Neptunium. In the fall of 2002, scientists at Los Alamos National Laboratory determined that the critical mass of neptunium-237 is about 60 kg. The critical mass of a fissionable material is the minimum amount that must be brought together to start a nuclear chain reaction. Neptunium-237 has a density of 19.5 g/cm3. What would be the radius of a sphere of this material that has a critical mass?

Answers

Answer 1

Answer:

To solve this problem it is necessary to apply the concepts related to density, such as the relationship between density and Volume.

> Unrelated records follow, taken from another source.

/-! ### Step 2 — the stub -/

/-- **Stub (A) `stub_modulatedWulff` of line `LayerChain` v4 (crux `StackingLiminf`,
stmt-Ventures-19145): the HEIGHT-MODULATED anisotropic Wulff inequality for smooth functions,**
`3 |W_0|^{1/3} ∫_0^∞ |{w > t}|^{2/3} dt ≤ ∫ φ_{g(y₂)}(−∇w(y)) dy` for every C² compactly supported
`w ≥ 0` and continuous profile `g : ℝ → [0,1]` (`|W_0| = 64√2`).

Proof.  Fix `ε > 0`.  `G(y) = φ_{g(y₂)}(−∇w(y))` is continuous with compact support
(`continuous_stackTension`), hence uniformly continuous on the compact `K' = B̄(0, R₀ + 9)`
(`supp w ⊆ B̄(0,R₀)`, `W_f ⊆ B̄(0,9)`) as a function of (profile point, gradient point); let `δ`
be an `ε`-modulus and `r = min 1 (δ/18)`.  For every level `t > 0`, every `a` with `w(a) > t` and
every `u ∈ W_{g(a₂)}`, Lagrange gives `w(a) − w(a + r u) ≤ r φ_{g(a₂)}(−∇w(z))` for a `z` within
`9r < δ` of `y = a + r u`, so `t < w(a) ≤ w(y) + r (G(y) + ε) =: F(y)`: the chimera sum
`{w > t} +_g rW` lies in `{F > t}`.  The in-tree chimera Brunn–Minkowski content inequality
(`Chimera.chimera_stackWulff_content`) gives `|{w>t}| + 3r|W_0|^{1/3}|{w>t}|^{2/3} ≤ |{F>t}|` for
every `t > 0`; integrating in `t` and using the layer-cake formula on both sides,
`∫w + 3r|W_0|^{1/3}·plateau(w) ≤ ∫F = ∫w + r(∫G + ε|K'|)`.  Cancel `∫w` and `r`, then let `ε → 0`.
No sup-convolution, no transport, no coarea, no dominated convergence. -/
theorem stub_modulatedWulff : ModulatedWulff := by
  intro w g hw2 hwc hw0 hg hg01
  -- regularity of `w`
  have hw1 : ContDiff ℝ 1 w := hw2.of_le one_le_two
  have hwd : Differentiable ℝ w := hw1.differentiable one_ne_zero
  have hwc' : Continuous w := hw2.continuous
  have hfd : Continuous (fderiv ℝ w) := hw1.continuous_fderiv one_ne_zero
  have hng : Continuous (negGrad w) :=
    continuous_pi fun j => (hfd.clm_apply continuous_const).neg
  have hKc : IsCompact (tsupport w) := hwc.isCompact
  -- the integrand `G`
  set G : (Fin 3 → ℝ) → ℝ := fun y => stackTension (g (y 2)) (negGrad w y) with hG
  have hGc : Continuous G := by
    have h1 : Continuous fun y : Fin 3 → ℝ => g (y 2) := hg.comp (continuous_apply 2)
    exact continuous_stackTension_comp h1 hng
  have hG0 : ∀ y, 0 ≤ G y := fun y => stackTension_nonneg _ _
  have hGsupp : ∀ y, y ∉ tsupport w → G y = 0 := by
    intro y hy
    have hfy : fderiv ℝ w y = 0 := by
      by_contra h
      exact hy (support_fderiv_subset ℝ (Function.mem_support.2 h))
    have hng0 : negGrad w y = 0 := by
      ext j
      simp [negGrad, hfy]
    simp only [hG, hng0, stackTension_zero_right]
  have hGcs : HasCompactSupport G := HasCompactSupport.intro hKc hGsupp
  have hGint : Integrable G := hGc.integrable_of_hasCompactSupport hGcs
  set IG : ℝ≥0∞ := ∫⁻ y, ENNReal.ofReal (G y) with hIG
  have hIG_lt : IG < ⊤ := hGint.lintegral_lt_top
  have hmodTV : modTV w g = IG.toReal := by
    unfold modTV
    exact integral_eq_lintegral_of_nonneg_ae (ae_of_all _ hG0) hGc.aestronglyMeasurable
  -- the support ball and the working compact `K'`
  obtain ⟨R₀, hR₀, hR₀K⟩ := hKc.isBounded.subset_closedBall_lt 0 (0 : Fin 3 → ℝ)
  set K' : Set (Fin 3 → ℝ) := closedBall (0 : Fin 3 → ℝ) (R₀ + 9) with hK'
  have hK'c : IsCompact K' := isCompact_closedBall _ _
  have hK'm : MeasurableSet K' := measurableSet_closedBall
  have hK'vol : volume K' < ⊤ := hK'c.measure_lt_top
  have hKK' : tsupport w ⊆ K' := fun a ha => by
    have := hR₀K ha
    rw [mem_closedBall_zero_iff] at this ⊢
    linarith
  -- the two-point integrand and its uniform continuity on `K' × K'`
  set G2 : (Fin 3 → ℝ) × (Fin 3 → ℝ) → ℝ :=
    fun q => stackTension (g (q.1 2)) (negGrad w q.2) with hG2
  have hG2c : Continuous G2 := by
    have h1 : Continuous fun q : (Fin 3 → ℝ) × (Fin 3 → ℝ) => g (q.1 2) :=
      hg.comp ((continuous_apply 2).comp continuous_fst)
    have h2 : Continuous fun q : (Fin 3 → ℝ) × (Fin 3 → ℝ) => negGrad w q.2 :=
      hng.comp continuous_snd
    exact continuous_stackTension_comp h1 h2
  have hUC : UniformContinuousOn G2 (K' ×ˢ K') :=
    (hK'c.prod hK'c).uniformContinuousOn_of_continuous hG2c.continuousOn
  -- the plateau side in `ℝ≥0∞`
  set P : ℝ≥0∞ := ∫⁻ t in Ioi (0 : ℝ), volume {y : Fin 3 → ℝ | t < w y} ^ ((2 : ℝ) / 3) with hP
  have hmeas1 : Measurable fun t : ℝ => volume {y : Fin 3 → ℝ | t < w y} :=
    Antitone.measurable fun s t hst => measure_mono fun y (hy : t < w y) => lt_of_le_of_lt hst hy
  have hmeas2 : Measurable fun t : ℝ => volume {y : Fin 3 → ℝ | t < w y} ^ ((2 : ℝ) / 3) :=
    hmeas1.pow_const _
  have hlev_fin : ∀ t : ℝ, 0 < t → volume {y : Fin 3 → ℝ | t < w y} ≠ ⊤ := fun t ht =>
    (lt_of_le_of_lt (measure_mono fun y (hy : t < w y) =>
      subset_tsupport _ (Function.mem_support.2 (ht.trans hy).ne')) hKc.measure_lt_top).ne
  -- layer cake for `w`
  have hLw : ∫⁻ y, ENNReal.ofReal (w y) = ∫⁻ t in Ioi 0, volume {y : Fin 3 → ℝ | t < w y} :=
    lintegral_eq_lintegral_meas_lt volume (ae_of_all _ hw0) hwc'.measurable.aemeasurable
  have hLw_lt : ∫⁻ y, ENNReal.ofReal (w y) < ⊤ :=
    (hwc'.integrable_of_hasCompactSupport hwc).lintegral_lt_top
  -- MAIN ESTIMATE: for every ε > 0
  have hmain : ∀ ε : ℝ, 0 < ε →
      3 * volume (stackWulff 0) ^ ((3 : ℕ)⁻¹ : ℝ) * P ≤ IG + ENNReal.ofReal ε * volume K' := by
    intro ε hε
    obtain ⟨δ, hδ, hδUC⟩ := Metric.uniformContinuousOn_iff.1 hUC ε hε
    set r : ℝ := min 1 (δ / 18) with hr
    have hr0 : 0 < r := lt_min one_pos (by positivity)
    have hr1 : r ≤ 1 := min_le_left _ _
    have hr9 : r * 9 < δ := by
      have := min_le_right 1 (δ / 18)
      linarith
    -- the comparison function `F = w + r (G + ε 1_{K'})`
    set F : (Fin 3 → ℝ) → ℝ :=
      fun y => w y + r * (G y + ε * K'.indicator (fun _ => (1 : ℝ)) y) with hF
    have hind0 : ∀ y, 0 ≤ K'.indicator (fun _ => (1 : ℝ)) y := fun y =>
      Set.indicator_nonneg (fun _ _ => zero_le_one) y
    have hFm : Measurable F :=
      hwc'.measurable.add
        ((hGc.measurable.add ((measurable_const.indicator hK'm).const_mul ε)).const_mul r)
    have hF0 : ∀ y, 0 ≤ F y := fun y => by
      have := hw0 y; have := hG0 y; have := hind0 y
      simp only [hF]; positivity
    -- the level-set inclusion `{w > t} +_g rW ⊆ {F > t}`
    have hincl : ∀ t : ℝ, 0 < t → ∀ a ∈ {y : Fin 3 → ℝ | t < w y},
        ∀ u ∈ stackWulff (g (a 2)), a + r • u ∈ {y : Fin 3 → ℝ | t < F y} := by
      intro t ht a ha u hu
      simp only [mem_setOf_eq] at ha ⊢
      have haK : a ∈ K' := hKK' (subset_tsupport _ (Function.mem_support.2 (ht.trans ha).ne'))
      have hu9 : ‖u‖ ≤ 9 := norm_le_nine_of_mem_stackWulff (hg01 _).1 (hg01 _).2 hu
      have hru : ‖r • u‖ ≤ r * 9 := by
        rw [norm_smul, Real.norm_eq_abs, abs_of_pos hr0]
        exact mul_le_mul_of_nonneg_left hu9 hr0.le
      have hyK : a + r • u ∈ K' := by
        rw [hK', mem_closedBall_zero_iff] at haK ⊢
        have := norm_add_le a (r • u)
        have hR : ‖a‖ ≤ R₀ := by
          have := hR₀K (subset_tsupport _ (Function.mem_support.2 (ht.trans ha).ne'))
          rwa [mem_closedBall_zero_iff] at this
        nlinarith
      obtain ⟨z, hz, hle⟩ := sub_le_mul_stackTension_of_mem_stackWulff hwd g a u hu hr0.le
      have hd1 : dist a (a + r • u) ≤ r * 9 := by
        rw [dist_eq_norm, sub_add_cancel_left, norm_neg]
        exact hru
      have hzB : z ∈ closedBall (a + r • u) (r * 9) :=
        (convex_closedBall _ _).segment_subset (mem_closedBall_self (by positivity))
          (mem_closedBall.2 hd1) hz
      have hzK : z ∈ K' := (convex_closedBall _ _).segment_subset hyK haK hz
      have hd : dist ((a, z) : (Fin 3 → ℝ) × (Fin 3 → ℝ)) (a + r • u, a + r • u) < δ := by
        rw [Prod.dist_eq]
        exact max_lt (lt_of_le_of_lt hd1 hr9) (lt_of_le_of_lt (mem_closedBall.1 hzB) hr9)
      have hG2ε := hδUC (a, z) (Set.mk_mem_prod haK hzK) (a + r • u, a + r • u)
        (Set.mk_mem_prod hyK hyK) hd
      rw [Real.dist_eq] at hG2ε
      have hlt : stackTension (g (a 2)) (negGrad w z) < G (a + r • u) + ε := by
        have := (abs_sub_lt_iff.1 hG2ε).1
        simp only [hG2, hG] at this ⊢
        linarith
      have hlt' := mul_lt_mul_of_pos_left hlt hr0
      simp only [hF, Set.indicator_of_mem hyK, mul_one]
      linarith
    -- chimera Brunn–Minkowski, level by level
    have hchim : ∀ t : ℝ, 0 < t →
        volume {y : Fin 3 → ℝ | t < w y} +
          3 * (ENNReal.ofReal r * volume (stackWulff 0) ^ ((3 : ℕ)⁻¹ : ℝ)) *
            volume {y : Fin 3 → ℝ | t < w y} ^ ((2 : ℝ) / 3) ≤ volume {y : Fin 3 → ℝ | t < F y} :=
      fun t ht => chimera_stackWulff_content hg01 (measurableSet_lt measurable_const hwc'.measurable)
        (measurableSet_lt measurable_const hFm) hr0 (hincl t ht) (hlev_fin t ht)
    -- integrate in `t`
    have hint : (∫⁻ t in Ioi (0 : ℝ), volume {y : Fin 3 → ℝ | t < w y}) +
        3 * (ENNReal.ofReal r * volume (stackWulff 0) ^ ((3 : ℕ)⁻¹ : ℝ)) * P ≤
        ∫⁻ t in Ioi (0 : ℝ), volume {y : Fin 3 → ℝ | t < F y} := by
      rw [hP, ← lintegral_const_mul _ hmeas2, ← lintegral_add_left hmeas1]
      exact setLIntegral_mono' measurableSet_Ioi fun t ht => hchim t ht
    -- layer cake for `F` and the split of `∫ F`
    have hLF : ∫⁻ y, ENNReal.ofReal (F y) = ∫⁻ t in Ioi 0, volume {y : Fin 3 → ℝ | t < F y} :=
      lintegral_eq_lintegral_meas_lt volume (ae_of_all _ hF0) hFm.aemeasurable
    have hFsplit : ∫⁻ y, ENNReal.ofReal (F y) =
        (∫⁻ y, ENNReal.ofReal (w y)) + ENNReal.ofReal r * (IG + ENNReal.ofReal ε * volume K') := by
      have h1 : ∀ y, ENNReal.ofReal (F y) = ENNReal.ofReal (w y) + ENNReal.ofReal r *
          (ENNReal.ofReal (G y) + ENNReal.ofReal ε * K'.indicator (fun _ => (1 : ℝ≥0∞)) y) := by
        intro y
        have hi := hind0 y
        simp only [hF]
        rw [ENNReal.ofReal_add (hw0 y) (by have := hG0 y; positivity), ENNReal.ofReal_mul hr0.le,
          ENNReal.ofReal_add (hG0 y) (by positivity), ENNReal.ofReal_mul hε.le]
        by_cases hy : y ∈ K'
        · simp [Set.indicator_of_mem hy]
        · simp [Set.indicator_of_notMem hy]
      have hm1 : Measurable fun y => ENNReal.ofReal (w y) := hwc'.measurable.ennreal_ofReal
      have hm2 : Measurable fun y => ENNReal.ofReal (G y) := hGc.measurable.ennreal_ofReal
      have hm4 : Measurable fun y => ENNReal.ofReal ε * K'.indicator (fun _ => (1 : ℝ≥0∞)) y :=
        (measurable_const.indicator hK'm).const_mul _
      have hm3 : Measurable fun y =>
          ENNReal.ofReal (G y) + ENNReal.ofReal ε * K'.indicator (fun _ => (1 : ℝ≥0∞)) y :=
        hm2.add hm4
      simp_rw [h1]
      rw [lintegral_add_left hm1, lintegral_const_mul _ hm3, lintegral_add_left hm2,
        lintegral_const_mul _ (measurable_const.indicator hK'm), lintegral_indicator_const hK'm,
        one_mul]
    -- combine and cancel
    have hcomb : (∫⁻ y, ENNReal.ofReal (w y)) +
        3 * (ENNReal.ofReal r * volume (stackWulff 0) ^ ((3 : ℕ)⁻¹ : ℝ)) * P ≤
        (∫⁻ y, ENNReal.ofReal (w y)) + ENNReal.ofReal r * (IG + ENNReal.ofReal ε * volume K') := by
      calc (∫⁻ y, ENNReal.ofReal (w y)) +
            3 * (ENNReal.ofReal r * volume (stackWulff 0) ^ ((3 : ℕ)⁻¹ : ℝ)) * P
        _ = (∫⁻ t in Ioi (0 : ℝ), volume {y : Fin 3 → ℝ | t < w y}) +
            3 * (ENNReal.ofReal r * volume (stackWulff 0) ^ ((3 : ℕ)⁻¹ : ℝ)) * P := by rw [hLw]
        _ ≤ ∫⁻ t in Ioi (0 : ℝ), volume {y : Fin 3 → ℝ | t < F y} := hint
        _ = ∫⁻ y, ENNReal.ofReal (F y) := hLF.symm
        _ = _ := hFsplit
    have hcancel := (ENNReal.add_le_add_iff_left hLw_lt.ne).1 hcomb
    have hr' : ENNReal.ofReal r ≠ 0 := (ENNReal.ofReal_pos.2 hr0).ne'
    have hfin : ENNReal.ofReal r * (3 * volume (stackWulff 0) ^ ((3 : ℕ)⁻¹ : ℝ) * P) ≤
        ENNReal.ofReal r * (IG + ENNReal.ofReal ε * volume K') := by
      calc ENNReal.ofReal r * (3 * volume (stackWulff 0) ^ ((3 : ℕ)⁻¹ : ℝ) * P)
        _ = 3 * (ENNReal.ofReal r * volume (stackWulff 0) ^ ((3 : ℕ)⁻¹ : ℝ)) * P := by ring
        _ ≤ _ := hcancel
    exact (ENNReal.mul_le_mul_iff_right hr' ENNReal.ofReal_ne_top).1 hfin
  -- ε → 0
  have hle : 3 * volume (stackWulff 0) ^ ((3 : ℕ)⁻¹ : ℝ) * P ≤ IG := by
    refine ENNReal.le_of_forall_pos_le_add fun ε' hε' _ => ?_
    have hV0 : 0 ≤ (volume K').toReal := ENNReal.toReal_nonneg
    have h := hmain ((ε' : ℝ) / ((volume K').toReal + 1)) (by positivity)
    have hKε : ENNReal.ofReal ((ε' : ℝ) / ((volume K').toReal + 1)) * volume K' ≤ (ε' : ℝ≥0∞) := by
      rw [← ENNReal.ofReal_toReal hK'vol.ne, ← ENNReal.ofReal_mul (by positivity),
        ENNReal.ofReal_toReal hK'vol.ne, ← ENNReal.ofReal_coe_nnreal]
      apply ENNReal.ofReal_le_ofReal
      rw [div_mul_eq_mul_div, div_le_iff₀ (by positivity)]
      nlinarith [NNReal.coe_nonneg ε']
    exact h.trans (by gcongr)
  -- back to real numbers
  have hW0 : volume (stackWulff 0) ^ ((3 : ℕ)⁻¹ : ℝ) =
      ENNReal.ofReal ((64 * Real.sqrt 2) ^ ((1 : ℝ) / 3)) := by
    rw [volume_stackWulff_zero, ENNReal.ofReal_rpow_of_nonneg (by positivity) (by positivity)]
    norm_num
  have hplat : plateau w = P.toReal := by
    unfold plateau
    rw [integral_eq_lintegral_of_nonneg_ae (ae_of_all _ fun t => by positivity)
      (hmeas1.ennreal_toReal.pow_const _).aestronglyMeasurable]
    congr 1
    refine setLIntegral_congr_fun measurableSet_Ioi fun t ht => ?_
    rw [← ENNReal.ofReal_rpow_of_nonneg ENNReal.toReal_nonneg (by norm_num),
      ENNReal.ofReal_toReal (hlev_fin t ht)]
  rw [hplat, hmodTV]
  have h := ENNReal.toReal_mono hIG_lt.ne hle
  rw [ENNReal.toReal_mul, ENNReal.toReal_mul, hW0, ENNReal.toReal_ofReal (by positivity)] at h
  simpa using h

The volume of a sphere can be expressed as

$V = (4)/(3) \pi r^3$

Here r is the radius of the sphere and V is the volume of Sphere

Using the expression of the density we know that

$\rho = (m)/(V) \rightarrow V = (m)/(\rho)$

The density is given as

$\rho = (19.5g/cm^3)((10^3kg/m^3)/(1g/cm^3))$

$\rho = 19.5*10^3kg/m^3$

Now replacing the mass given and the actual density we have that the volume is

$V = (60kg)/(19.5*10^3kg/m^3 )$

$V = 3.0769*10^(-3) m ^3$

The radius then is,

$V = (4)/(3) \pi r^3$

$r = \sqrt[3]{(3V)/(4\pi)}$

Replacing,

$r = \sqrt[3]{(3(3.0769*10^(-3)))/(4\pi)}$

The radius of a sphere made of this material that has a critical mass is 9.02 cm.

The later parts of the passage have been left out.